Problem details
The response should be an exact copy of every record.

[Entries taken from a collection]

* * * *

import Mathlib.LinearAlgebra.Dimension.Finrank
import Mathlib.LinearAlgebra.FiniteDimensional.Lemmas
import Mathlib.Algebra.BigOperators.Group.Finset.Basic
import HarnessLib

/-!
# The greedy pivot family of an ordered family of vectors is canonical and is a basis of its span
(w1-cx-2 gen 14; second kernel leg of the «×2 ∕ ×3 ACROSS KERNELS» results of the W1 census chapter)

Cell pub-hsemireg, W1 «objects beyond sheaves», model level.  Gauge B's strong deformation retract is
built by ONE greedy elimination in a fixed global order: running through the ordered basis
`e₁ < e₂ < …` of the cochain space, an element goes to the set `K` («non-cycles») exactly when its
boundary `d eᵢ` is NOT a combination of the earlier boundaries `d eⱼ, j < i`; then `B = d(K)` and the
homotopy is `(d|_K)⁻¹` on `B`.  Three independent programs (codes B, C, D of the cell) produce the same
`K`, hence the same `h` (HOME/INBOX RESULT #9 of the w1-cx-2 lineage; companion leaf
`CanonicalReducedBasis.lean` for the chart bases).  The linear algebra underneath, PLAIN (no
definitions): for a family `v : ι → V` over a finite linear order (`v = d ∘ e` in the application) let
`P` be the set of GREEDY PIVOTS, `i ∈ P ↔ v i ∉ span {v j | j < i}` (hypothesis `hP`).  Then

* every `v i` lies in the span of the pivot vectors (`mem_span_pivot`), so the pivot vectors span the
  same space as the whole family (`span_pivot_eq`);
* the pivot vectors are linearly independent (`linearIndependent_pivot`);
* hence their number is the dimension of the span (`card_pivot_eq_finrank`).

`P` is by definition a function of `(v, ≤)` alone — the «non-cycle set» of the greedy SDR cannot depend
on the program computing it —, and the three facts say it is the right set (a basis of the boundaries).
Elementary (pivot columns of Gaussian elimination); recorded because results of record rest on it.
Nothing here says HC, HC_CM or HC_AV is proved.
-/

namespace Summit.Ventures.HSemireg.GreedyPivotFamily

open BigOperators

variable {K : Type*} [Field K] {V : Type*} [AddCommGroup V] [Module K V]
variable {ι : Type*} [LinearOrder ι]

/-- A pivot vector is non-zero (it is not even in the span of its predecessors). -/
theorem ne_zero_of_pivot (v : ι → V) {i : ι}
    (hi : v i ∉ Submodule.span K (v '' {j | j < i})) : v i ≠ 0 := by
  intro h
  exact hi (h ▸ Submodule.zero_mem _)

/-- The pivot vectors are linearly independent: in a vanishing combination, the LARGEST index with a
non-zero coefficient would be a pivot lying in the span of its predecessors. -/
theorem linearIndependent_pivot (v : ι → V) (P : Finset ι)
    (hP : ∀ i ∈ P, v i ∉ Submodule.span K (v '' {j | j < i})) :
    LinearIndependent K (fun i : P => v i) := by
  classical
  rw [Fintype.linearIndependent_iff]
  intro g hg
  by_contra hcon
  push Not at hcon
  obtain ⟨i₀, hi₀⟩ := hcon
  have hS : (Finset.univ.filter fun i : P => g i ≠ 0).Nonempty := ⟨i₀, by simp [hi₀]⟩
  set i := (Finset.univ.filter fun i : P => g i ≠ 0).max' hS with hi
  have himem : g i ≠ 0 := by
    have := Finset.max'_mem _ hS; rw [Finset.mem_filter] at this; exact this.2
  -- isolate the i-th term
  have hsplit : g i • v i = -(∑ j ∈ Finset.univ.erase i, g j • v j) := by
    have := Finset.add_sum_erase Finset.univ (fun j : P => g j • v j) (Finset.mem_univ i)
    rw [hg] at this
    exact eq_neg_of_add_eq_zero_left this
  -- every other term lies in the span of the predecessors of i
  have hmem : (∑ j ∈ Finset.univ.erase i, g j • v (j : ι)) ∈
      Submodule.span K (v '' {k | k < (i : ι)}) := by
    refine Submodule.sum_mem _ fun j hj => ?_
    by_cases hgj : g j = 0
    · rw [hgj, zero_smul]; exact Submodule.zero_mem _
    · have hji : j ≠ i := Finset.ne_of_mem_erase hj
      have hle : j ≤ i := Finset.le_max' _ j (by simp [hgj])
      have hlt : (j : ι) < (i : ι) :=
        lt_of_le_of_ne (Subtype.coe_le_coe.mpr hle) (fun h => hji (Subtype.ext h))
      exact Submodule.smul_mem _ _ (Submodule.subset_span ⟨j, hlt, rfl⟩)
  have hvi : v (i : ι) ∈ Submodule.span K (v '' {k | k < (i : ι)}) := by
    have h2 : v (i : ι) = (g i)⁻¹ • (g i • v (i : ι)) := by
      rw [smul_smul, inv_mul_cancel₀ himem, one_smul]
    rw [h2, hsplit]
    exact Submodule.smul_mem _ _ (Submodule.neg_mem _ hmem)
  exact hP i i.2 hvi

variable [Fintype ι]

/-- Every vector of the family lies in the span of the pivot vectors (strong induction along the
order: a non-pivot lies in the span of its predecessors, which lie in the span of the pivots). -/
theorem mem_span_pivot (v : ι → V) (P : Finset ι)
    (hP : ∀ i, i ∈ P ↔ v i ∉ Submodule.span K (v '' {j | j < i})) (i : ι) :
    v i ∈ Submodule.span K (v '' (P : Set ι)) := by
  induction i using WellFoundedLT.induction with
  | ind i ih =>
    by_cases hi : i ∈ P
    · exact Submodule.subset_span ⟨i, hi, rfl⟩
    · have hmem : v i ∈ Submodule.span K (v '' {j | j < i}) := by
        by_contra h; exact hi ((hP i).mpr h)
      refine (Submodule.span_le.mpr ?_) hmem
      rintro _ ⟨j, hj, rfl⟩
      exact ih j hj

/-- The pivot vectors span the same subspace as the whole family. -/
theorem span_pivot_eq (v : ι → V) (P : Finset ι)
    (hP : ∀ i, i ∈ P ↔ v i ∉ Submodule.span K (v '' {j | j < i})) :
    Submodule.span K (v '' (P : Set ι)) = Submodule.span K (Set.range v) := by
  apply le_antisymm
  · exact Submodule.span_mono (Set.image_subset_range _ _)
  · refine Submodule.span_le.mpr ?_
    rintro _ ⟨i, rfl⟩
    exact mem_span_pivot v P hP i

/-- Hence the number of pivots is the dimension of the span of the family: the greedy «non-cycle
count» is a function of the family, not of the program. -/
theorem card_pivot_eq_finrank (v : ι → V) (P : Finset ι)
    (hP : ∀ i, i ∈ P ↔ v i ∉ Submodule.span K (v '' {j | j < i})) :
    P.card = Module.finrank K (Submodule.span K (Set.range v)) := by
  classical
  have hli : LinearIndependent K (fun i : P => v i) :=
    linearIndependent_pivot v P (fun i hi => (hP i).mp hi)
  have h1 : Module.finrank K (Submodule.span K (Set.range fun i : P => v (i : ι))) =
      Fintype.card P := finrank_span_eq_card hli
  have hrange : Set.range (fun i : P => v (i : ι)) = v '' (P : Set ι) := by
    ext x; constructor
    · rintro ⟨⟨i, hi⟩, rfl⟩; exact ⟨i, hi, rfl⟩
    · rintro ⟨i, hi, rfl⟩; exact ⟨⟨i, hi⟩, rfl⟩
  rw [hrange, span_pivot_eq v P hP] at h1
  rw [h1, Fintype.card_coe]

end Summit.Ventures.HSemireg.GreedyPivotFamily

* * * *

Task output
import Mathlib.LinearAlgebra.Dimension.Finrank
import Mathlib.LinearAlgebra.FiniteDimensional.Lemmas
import Mathlib.Algebra.BigOperators.Group.Finset.Basic
import HarnessLib

/-!
# The greedy pivot family of an ordered family of vectors is canonical and is a basis of its span
(w1-cx-2 gen 14; second kernel leg of the «×2 ∕ ×3 ACROSS KERNELS» results of the W1 census chapter)

Cell pub-hsemireg, W1 «objects beyond sheaves», model level.  Gauge B's strong deformation retract is
built by ONE greedy elimination in a fixed global order: running through the ordered basis
`e₁ < e₂ < …` of the cochain space, an element goes to the set `K` («non-cycles») exactly when its
boundary `d eᵢ` is NOT a combination of the earlier boundaries `d eⱼ, j < i`; then `B = d(K)` and the
homotopy is `(d|_K)⁻¹` on `B`.  Three independent programs (codes B, C, D of the cell) produce the same
`K`, hence the same `h` (HOME/INBOX RESULT #9 of the w1-cx-2 lineage; companion leaf
`CanonicalReducedBasis.lean` for the chart bases).  The linear algebra underneath, PLAIN (no
definitions): for a family `v : ι → V` over a finite linear order (`v = d ∘ e` in the application) let
`P` be the set of GREEDY PIVOTS, `i ∈ P ↔ v i ∉ span {v j | j < i}` (hypothesis `hP`).  Then

* every `v i` lies in the span of the pivot vectors (`mem_span_pivot`), so the pivot vectors span the
  same space as the whole family (`span_pivot_eq`);
* the pivot vectors are linearly independent (`linearIndependent_pivot`);
* hence their number is the dimension of the span (`card_pivot_eq_finrank`).

`P` is by definition a function of `(v, ≤)` alone — the «non-cycle set» of the greedy SDR cannot depend
on the program computing it —, and the three facts say it is the right set (a basis of the boundaries).
Elementary (pivot columns of Gaussian elimination); recorded because results of record rest on it.
Nothing here says HC, HC_CM or HC_AV is proved.
-/

namespace Summit.Ventures.HSemireg.GreedyPivotFamily

open BigOperators

variable {K : Type*} [Field K] {V : Type*} [AddCommGroup V] [Module K V]
variable {ι : Type*} [LinearOrder ι]

/-- A pivot vector is non-zero (it is not even in the span of its predecessors). -/
theorem ne_zero_of_pivot (v : ι → V) {i : ι}
    (hi : v i ∉ Submodule.span K (v '' {j | j < i})) : v i ≠ 0 := by
  intro h
  exact hi (h ▸ Submodule.zero_mem _)

/-- The pivot vectors are linearly independent: in a vanishing combination, the LARGEST index with a
non-zero coefficient would be a pivot lying in the span of its predecessors. -/
theorem linearIndependent_pivot (v : ι → V) (P : Finset ι)
    (hP : ∀ i ∈ P, v i ∉ Submodule.span K (v '' {j | j < i})) :
    LinearIndependent K (fun i : P => v i) := by
  classical
  rw [Fintype.linearIndependent_iff]
  intro g hg
  by_contra hcon
  push Not at hcon
  obtain ⟨i₀, hi₀⟩ := hcon
  have hS : (Finset.univ.filter fun i : P => g i ≠ 0).Nonempty := ⟨i₀, by simp [hi₀]⟩
  set i := (Finset.univ.filter fun i : P => g i ≠ 0).max' hS with hi
  have himem : g i ≠ 0 := by
    have := Finset.max'_mem _ hS; rw [Finset.mem_filter] at this; exact this.2
  -- isolate the i-th term
  have hsplit : g i • v i = -(∑ j ∈ Finset.univ.erase i, g j • v j) := by
    have := Finset.add_sum_erase Finset.univ (fun j : P => g j • v j) (Finset.mem_univ i)
    rw [hg] at this
    exact eq_neg_of_add_eq_zero_left this
  -- every other term lies in the span of the predecessors of i
  have hmem : (∑ j ∈ Finset.univ.erase i, g j • v (j : ι)) ∈
      Submodule.span K (v '' {k | k < (i : ι)}) := by
    refine Submodule.sum_mem _ fun j hj => ?_
    by_cases hgj : g j = 0
    · rw [hgj, zero_smul]; exact Submodule.zero_mem _
    · have hji : j ≠ i := Finset.ne_of_mem_erase hj
      have hle : j ≤ i := Finset.le_max' _ j (by simp [hgj])
      have hlt : (j : ι) < (i : ι) :=
        lt_of_le_of_ne (Subtype.coe_le_coe.mpr hle) (fun h => hji (Subtype.ext h))
      exact Submodule.smul_mem _ _ (Submodule.subset_span ⟨j, hlt, rfl⟩)
  have hvi : v (i : ι) ∈ Submodule.span K (v '' {k | k < (i : ι)}) := by
    have h2 : v (i : ι) = (g i)⁻¹ • (g i • v (i : ι)) := by
      rw [smul_smul, inv_mul_cancel₀ himem, one_smul]
    rw [h2, hsplit]
    exact Submodule.smul_mem _ _ (Submodule.neg_mem _ hmem)
  exact hP i i.2 hvi

variable [Fintype ι]

/-- Every vector of the family lies in the span of the pivot vectors (strong induction along the
order: a non-pivot lies in the span of its predecessors, which lie in the span of the pivots). -/
theorem mem_span_pivot (v : ι → V) (P : Finset ι)
    (hP : ∀ i, i ∈ P ↔ v i ∉ Submodule.span K (v '' {j | j < i})) (i : ι) :
    v i ∈ Submodule.span K (v '' (P : Set ι)) := by
  induction i using WellFoundedLT.induction with
  | ind i ih =>
    by_cases hi : i ∈ P
    · exact Submodule.subset_span ⟨i, hi, rfl⟩
    · have hmem : v i ∈ Submodule.span K (v '' {j | j < i}) := by
        by_contra h; exact hi ((hP i).mpr h)
      refine (Submodule.span_le.mpr ?_) hmem
      rintro _ ⟨j, hj, rfl⟩
      exact ih j hj

/-- The pivot vectors span the same subspace as the whole family. -/
theorem span_pivot_eq (v : ι → V) (P : Finset ι)
    (hP : ∀ i, i ∈ P ↔ v i ∉ Submodule.span K (v '' {j | j < i})) :
    Submodule.span K (v '' (P : Set ι)) = Submodule.span K (Set.range v) := by
  apply le_antisymm
  · exact Submodule.span_mono (Set.image_subset_range _ _)
  · refine Submodule.span_le.mpr ?_
    rintro _ ⟨i, rfl⟩
    exact mem_span_pivot v P hP i

/-- Hence the number of pivots is the dimension of the span of the family: the greedy «non-cycle
count» is a function of the family, not of the program. -/
theorem card_pivot_eq_finrank (v : ι → V) (P : Finset ι)
    (hP : ∀ i, i ∈ P ↔ v i ∉ Submodule.span K (v '' {j | j < i})) :
    P.card = Module.finrank K (Submodule.span K (Set.range v)) := by
  classical
  have hli : LinearIndependent K (fun i : P => v i) :=
    linearIndependent_pivot v P (fun i hi => (hP i).mp hi)
  have h1 : Module.finrank K (Submodule.span K (Set.range fun i : P => v (i : ι))) =
      Fintype.card P := finrank_span_eq_card hli
  have hrange : Set.range (fun i : P => v (i : ι)) = v '' (P : Set ι) := by
    ext x; constructor
    · rintro ⟨⟨i, hi⟩, rfl⟩; exact ⟨i, hi, rfl⟩
    · rintro ⟨i, hi, rfl⟩; exact ⟨⟨i, hi⟩, rfl⟩
  rw [hrange, span_pivot_eq v P hP] at h1
  rw [h1, Fintype.card_coe]

end Summit.Ventures.HSemireg.GreedyPivotFamily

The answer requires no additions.